The language of the court in Low Wah Suey v. Backus, supra, 225 U. S. 468, 32 Sup. Ct. 735, 56 L. Ed. 1165, is pertinent for repetition here:
“In order to successfully attack by judicial proceedings the conclusions and orders made upon such hearings, it must be shown that the proceedings were manifestly unfair, that the action of the executive officers was such as to prevent a fair investigation, or that there was a manifest abuse of the discretion committed to them by the statute. In other cases the order of the executive officers, within the authority of the statute, is final.”

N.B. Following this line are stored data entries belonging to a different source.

import Mathlib
import Summits.Ventures.PercRepro2.HCov
import Summits.Ventures.PercRepro2.OneEdge
import Summits.Ventures.PercRepro2.CCTRootEdge
import Summits.Ventures.PercRepro2.HCovPlusQuartic

/-!
# THE `o`-EDGE GLUING DICTIONARY: the open pin of an `o`-edge in the masses of the closed pin
(blind cell PercRepro2, p5 g17; `proofs/P5-OEDGE.md` §23)

At an `o`-edge `e = {a₃, o}` the open pin glues `o` to `a₃`. With `ω′ = ω[e↦closed]`
(`OneEdge.conn_update_true_iff`): `ω[e↦open] ∈ Q ↔ ω′ ∈ Q ∧ ¬(a₁ ↔ a₃ ∧ a₂ ↔ o) ∧ ¬(a₂ ↔ a₃ ∧ a₁ ↔ o)`
(**`update_true_mem_Q_iff_oedge`** — `Q` survives iff `a₃` and `o` are not on opposite sides), and
`a₃ ∈ U` at the open pin iff `a₃ ∈ U ∨ o ∈ U` at the closed one. Hence, in the masses of `p[e↦0]`:
**`Q₁ = P₀(Q ∩ Nopp)`** (`prob_one_Q_oedge`), **`D₁ = P₀(PD ∩ {o ∉ U}) = D₀ − Do₀`**
(`prob_one_PD_oedge`, `prob_one_PD_oedge'`), `Do₁ = 0` (`HCovPlusQuartic.Do_one_oedge`),
**`Qo₁ = P₀(Q ∩ Nopp ∩ ({o ∈ U} ∪ {a₃ ∈ U}))`** (`Qo_one_oedge`), and the quartic's cross term
**`covUm_oedge_decomp`**: `covUm = Qo₁·D₀ + Qo₀·(D₀ − Do₀) − Q₁·Do₀`. The `o`-edge face of the
quartic road (`0 ≤ H1, H2, H3` there, with `H₄ = Qo₁·D₁·slackB₁ ≥ 0` the open pin) is thereby a
statement in the closed pin's vocabulary; no sign is claimed.
-/

namespace Summit.Ventures.PercRepro2

open UnionCluster CovForm CCT HCovPlusQuartic

namespace QuarticOEdgeGlue

section Glue

variable {V : Type*} {E : Type*} [Fintype V] [DecidableEq V] [Fintype E] [DecidableEq E]
  {R : Type*} [Field R] [LinearOrder R] [IsStrictOrderedRing R]

variable {ends : E → Sym2 V} {e : E} {o a₃ : V}

/-- `a₃` and `o` not on opposite sides: `¬(a₁ ↔ a₃ ∧ a₂ ↔ o) ∧ ¬(a₂ ↔ a₃ ∧ a₁ ↔ o)`. -/
def Nopp (ends : E → Sym2 V) (o a₁ a₂ a₃ : V) : Set (Config E) :=
  (connEvent ends a₁ a₃ ∩ connEvent ends a₂ o)ᶜ ∩ (connEvent ends a₂ a₃ ∩ connEvent ends a₁ o)ᶜ

omit [Fintype V] [DecidableEq V] [Fintype E] [LinearOrder R] [IsStrictOrderedRing R] in
/-- Connections through the opened `o`-edge: `x ↔ y` in `ω[e↦open]` iff `x ↔ y`, or
`x ↔ a₃ ∧ o ↔ y`, or `x ↔ o ∧ a₃ ↔ y` in `ω[e↦closed]`. -/
lemma conn_update_true_oedge_iff (hends : ends e = s(a₃, o)) (ω : Config E) (x y : V) :
    Conn ends (Function.update ω e true) x y ↔
      Conn ends (Function.update ω e false) x y ∨
        (Conn ends (Function.update ω e false) x a₃ ∧ Conn ends (Function.update ω e false) o y) ∨
        (Conn ends (Function.update ω e false) x o ∧ Conn ends (Function.update ω e false) a₃ y) := by
  have h := OneEdge.conn_update_true_iff hends (Function.update ω e false) x y
  rw [Function.update_idem] at h
  exact h

omit [Fintype V] [DecidableEq V] [Fintype E] [LinearOrder R] [IsStrictOrderedRing R] in
/-- **`Q` at the open pin of an `o`-edge**: `ω[e↦open] ∈ Q ↔ ω[e↦closed] ∈ Q ∩ Nopp`. -/
lemma update_true_mem_Q_iff_oedge (hends : ends e = s(a₃, o)) (a₁ a₂ : V) (ω : Config E) :
    Function.update ω e true ∈ avoidAll ends a₂ {a₁} ↔
      Function.update ω e false ∈ avoidAll ends a₂ {a₁} ∩ Nopp ends o a₁ a₂ a₃ := by
  simp only [mem_avoidAll, Finset.mem_singleton, forall_eq, Nopp, Set.mem_inter_iff,
    Set.mem_compl_iff, mem_connEvent, conn_update_true_oedge_iff hends ω a₂ a₁]
  constructor
  · intro h
    refine ⟨fun h21 => h (Or.inl h21), fun ⟨h13, h2o⟩ => h (Or.inr (Or.inr ⟨h2o, conn_symm h13⟩)),
      fun ⟨h23, h1o⟩ => h (Or.inr (Or.inl ⟨h23, conn_symm h1o⟩))⟩
  · rintro ⟨h21, hA, hB⟩ (h | ⟨h23, ho1⟩ | ⟨h2o, h31⟩)
    · exact h21 h
    · exact hB ⟨h23, conn_symm ho1⟩
    · exact hA ⟨conn_symm h31, h2o⟩

omit [Fintype V] [DecidableEq V] [LinearOrder R] [IsStrictOrderedRing R] in
/-- **`Q₁ = P₀(Q ∩ Nopp)`** at an `o`-edge. -/
theorem prob_one_Q_oedge (p : E → R) (hends : ends e = s(a₃, o)) (a₁ a₂ : V) :
    prob (Function.update p e 1) (avoidAll ends a₂ {a₁}) =
      prob (Function.update p e 0) (avoidAll ends a₂ {a₁} ∩ Nopp ends o a₁ a₂ a₃) := by
  rw [prob_update_one_eq, prob_update_zero_eq]
  congr 1
  ext ω
  simp only [Set.mem_setOf_eq, update_true_mem_Q_iff_oedge hends a₁ a₂ ω]

omit [Fintype V] [DecidableEq V] [Fintype E] [LinearOrder R] [IsStrictOrderedRing R] in
/-- `a₃ ∈ U` at the open pin iff `a₃ ∈ U ∨ o ∈ U` at the closed one. -/
lemma update_true_mem_inU_iff_oedge (hends : ends e = s(a₃, o)) (a₁ a₂ : V) (ω : Config E) :
    Function.update ω e true ∈ inU ends a₁ a₂ a₃ ↔
      Function.update ω e false ∈ inU ends a₁ a₂ a₃ ∪ inU ends a₁ a₂ o := by
  simp only [mem_inU, Set.mem_union, conn_update_true_oedge_iff hends ω a₃ a₁,
    conn_update_true_oedge_iff hends ω a₃ a₂]
  have hr : Conn ends (Function.update ω e false) a₃ a₃ := conn_refl ends _ a₃
  constructor
  · rintro ((h | ⟨_, ho1⟩ | ⟨h3o, h31⟩) | (h | ⟨_, ho2⟩ | ⟨h3o, h32⟩))
    · exact Or.inl (Or.inl h)
    · exact Or.inr (Or.inl ho1)
    · exact Or.inl (Or.inl h31)
    · exact Or.inl (Or.inr h)
    · exact Or.inr (Or.inr ho2)
    · exact Or.inl (Or.inr h32)
  · rintro ((h | h) | (h | h))
    · exact Or.inl (Or.inl h)
    · exact Or.inr (Or.inl h)
    · exact Or.inl (Or.inr (Or.inl ⟨hr, h⟩))
    · exact Or.inr (Or.inr (Or.inl ⟨hr, h⟩))

omit [Fintype V] [DecidableEq V] [LinearOrder R] [IsStrictOrderedRing R] in
/-- **`D₁ = P₀(PD ∩ {o ∉ U})`** at an `o`-edge (on `PD ∩ {o ∉ U}` the `Nopp` condition is automatic). -/
theorem prob_one_PD_oedge (p : E → R) (hends : ends e = s(a₃, o)) (a₁ a₂ : V) :
    prob (Function.update p e 1) (PDEvent ends a₁ a₂ a₃) =
      prob (Function.update p e 0) (PDEvent ends a₁ a₂ a₃ ∩ (inU ends a₁ a₂ o)ᶜ) := by
  rw [prob_update_one_eq, prob_update_zero_eq]
  congr 1
  ext ω
  simp only [Set.mem_setOf_eq, PDEvent, Dtilde, Set.mem_inter_iff, Set.mem_compl_iff, mem_inU,
    mem_connEvent, conn_update_true_oedge_iff hends ω a₁ a₂, conn_update_true_oedge_iff hends ω a₃ a₁,
    conn_update_true_oedge_iff hends ω a₃ a₂]
  have r3 : Conn ends (Function.update ω e false) a₃ a₃ := conn_refl ends _ a₃
  constructor
  · rintro ⟨hQ, h3⟩
    exact ⟨⟨fun h => hQ (Or.inl h), fun h => h3 (h.elim (fun h31 => Or.inl (Or.inl h31))
      (fun h32 => Or.inr (Or.inl h32)))⟩,
      fun h => h3 (h.elim (fun ho1 => Or.inl (Or.inr (Or.inl ⟨r3, ho1⟩)))
        (fun ho2 => Or.inr (Or.inr (Or.inl ⟨r3, ho2⟩))))⟩
  · rintro ⟨⟨h12, h3⟩, ho⟩
    refine ⟨fun h => ?_, fun h => ?_⟩
    · rcases h with h | ⟨_, ho2⟩ | ⟨_, h32⟩
      · exact h12 h
      · exact ho (Or.inr ho2)
      · exact h3 (Or.inr h32)
    · rcases h with (h31 | ⟨_, ho1⟩ | ⟨_, h31⟩) | (h32 | ⟨_, ho2⟩ | ⟨_, h32⟩)
      · exact h3 (Or.inl h31)
      · exact ho (Or.inl ho1)
      · exact h3 (Or.inl h31)
      · exact h3 (Or.inr h32)
      · exact ho (Or.inr ho2)
      · exact h3 (Or.inr h32)

omit [Fintype V] [DecidableEq V] in
/-- **`D₁ = D₀ − Do₀`** at an `o`-edge. -/
theorem prob_one_PD_oedge' (p : E → R) (hends : ends e = s(a₃, o)) (a₁ a₂ : V) :
    prob (Function.update p e 1) (PDEvent ends a₁ a₂ a₃) =
      prob (Function.update p e 0) (PDEvent ends a₁ a₂ a₃) -
        Do (Function.update p e 0) ends o a₁ a₂ a₃ := by
  rw [prob_one_PD_oedge p hends a₁ a₂]
  have hsplit := prob_inter_add_prob_inter_compl (Function.update p e 0) (PDEvent ends a₁ a₂ a₃)
    (inU ends a₁ a₂ o)
  have hDo : prob (Function.update p e 0) (PDEvent ends a₁ a₂ a₃ ∩ inU ends a₁ a₂ o) =
      Do (Function.update p e 0) ends o a₁ a₂ a₃ := by
    unfold Do
    have hdisj : Disjoint (PDEvent ends a₁ a₂ a₃ ∩ connEvent ends a₁ o)
        (PDEvent ends a₁ a₂ a₃ ∩ connEvent ends a₂ o) := by
      rw [Set.disjoint_left]
      rintro ω ⟨hPD, h1o⟩ ⟨_, h2o⟩
      simp only [PDEvent, Dtilde, Set.mem_inter_iff, Set.mem_compl_iff, mem_connEvent] at hPD
      exact hPD.1 (conn_trans h1o (conn_symm h2o))
    rw [← prob_union_of_disjoint _ hdisj]
    congr 1
    ext ω
    simp only [Set.mem_inter_iff, mem_inU, mem_connEvent, Set.mem_union]
    constructor
    · rintro ⟨hPD, ho1 | ho2⟩
      · exact Or.inl ⟨hPD, conn_symm ho1⟩
      · exact Or.inr ⟨hPD, conn_symm ho2⟩
    · rintro (⟨hPD, h1o⟩ | ⟨hPD, h2o⟩)
      · exact ⟨hPD, Or.inl (conn_symm h1o)⟩
      · exact ⟨hPD, Or.inr (conn_symm h2o)⟩
  linarith [hsplit, hDo]

omit [Fintype V] [DecidableEq V] [LinearOrder R] [IsStrictOrderedRing R] in
/-- **`Qo₁ = P₀(Q ∩ Nopp ∩ ({o ∈ U} ∪ {a₃ ∈ U}))`** at an `o`-edge. -/
theorem Qo_one_oedge (p : E → R) (hends : ends e = s(a₃, o)) (a₁ a₂ : V) :
    Qo (Function.update p e 1) ends o a₁ a₂ =
      prob (Function.update p e 0)
        (avoidAll ends a₂ {a₁} ∩ Nopp ends o a₁ a₂ a₃ ∩ (inU ends a₁ a₂ o ∪ inU ends a₁ a₂ a₃)) := by
  unfold Qo
  have hdisj : Disjoint (avoidAll ends a₂ {a₁} ∩ connEvent ends a₁ o)
      (avoidAll ends a₂ {a₁} ∩ connEvent ends a₂ o) := by
    rw [Set.disjoint_left]
    rintro ω ⟨hQ, h1o⟩ ⟨_, h2o⟩
    simp only [mem_avoidAll, Finset.mem_singleton, forall_eq] at hQ
    exact hQ (conn_trans h2o (conn_symm h1o))
  rw [← prob_union_of_disjoint _ hdisj, prob_update_one_eq, prob_update_zero_eq]
  congr 1
  ext ω
  simp only [Set.mem_setOf_eq, Set.mem_union, Set.mem_inter_iff, mem_connEvent,
    update_true_mem_Q_iff_oedge hends a₁ a₂ ω, conn_update_true_oedge_iff hends ω a₁ o,
    conn_update_true_oedge_iff hends ω a₂ o, mem_inU]
  have hr : Conn ends (Function.update ω e false) o o := conn_refl ends _ o
  constructor
  · rintro (⟨hQ, h | ⟨h13, _⟩ | ⟨h1o, _⟩⟩ | ⟨hQ, h | ⟨h23, _⟩ | ⟨h2o, _⟩⟩)
    · exact ⟨hQ, Or.inl (Or.inl (conn_symm h))⟩
    · exact ⟨hQ, Or.inr (Or.inl (conn_symm h13))⟩
    · exact ⟨hQ, Or.inl (Or.inl (conn_symm h1o))⟩
    · exact ⟨hQ, Or.inl (Or.inr (conn_symm h))⟩
    · exact ⟨hQ, Or.inr (Or.inr (conn_symm h23))⟩
    · exact ⟨hQ, Or.inl (Or.inr (conn_symm h2o))⟩
  · rintro ⟨hQ, (ho1 | ho2) | (h31 | h32)⟩
    · exact Or.inl ⟨hQ, Or.inl (conn_symm ho1)⟩
    · exact Or.inr ⟨hQ, Or.inl (conn_symm ho2)⟩
    · exact Or.inl ⟨hQ, Or.inr (Or.inl ⟨conn_symm h31, hr⟩)⟩
    · exact Or.inr ⟨hQ, Or.inr (Or.inl ⟨conn_symm h32, hr⟩)⟩

omit [Fintype V] [DecidableEq V] in
/-- **The quartic's cross term at an `o`-edge in the closed pin's masses**:
`covUm = Qo₁·D₀ + Qo₀·(D₀ − Do₀) − Q₁·Do₀`, with `Q₁ = P₀(Q ∩ Nopp)` and
`Qo₁ = P₀(Q ∩ Nopp ∩ ({o ∈ U} ∪ {a₃ ∈ U}))`. -/
theorem covUm_oedge_decomp (p : E → R) (hends : ends e = s(a₃, o)) (a₁ a₂ : V) :
    covUm p ends o a₁ a₂ a₃ e =
      prob (Function.update p e 0)
          (avoidAll ends a₂ {a₁} ∩ Nopp ends o a₁ a₂ a₃ ∩ (inU ends a₁ a₂ o ∪ inU ends a₁ a₂ a₃)) *
          prob (Function.update p e 0) (PDEvent ends a₁ a₂ a₃) +
        Qo (Function.update p e 0) ends o a₁ a₂ *
          (prob (Function.update p e 0) (PDEvent ends a₁ a₂ a₃) -
            Do (Function.update p e 0) ends o a₁ a₂ a₃) -
        prob (Function.update p e 0) (avoidAll ends a₂ {a₁} ∩ Nopp ends o a₁ a₂ a₃) *
          Do (Function.update p e 0) ends o a₁ a₂ a₃ := by
  unfold covUm
  rw [Qo_one_oedge p hends a₁ a₂, prob_one_PD_oedge' p hends a₁ a₂, prob_one_Q_oedge p hends a₁ a₂,
    Do_one_oedge p hends a₁ a₂]
  ring

end Glue

end QuarticOEdgeGlue

end Summit.Ventures.PercRepro2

We are not convinced, from the petition and the record made a part thereof, that any unfairness or impartiality was practiced by the immigration officers in the conduct of petitioner’s examination touching her deportation, nor do we find that they were guilty of any abuse of discretion. The objections and protest insisted upon, therefore, are not well taken.-
Judgment of the District Court affirmed.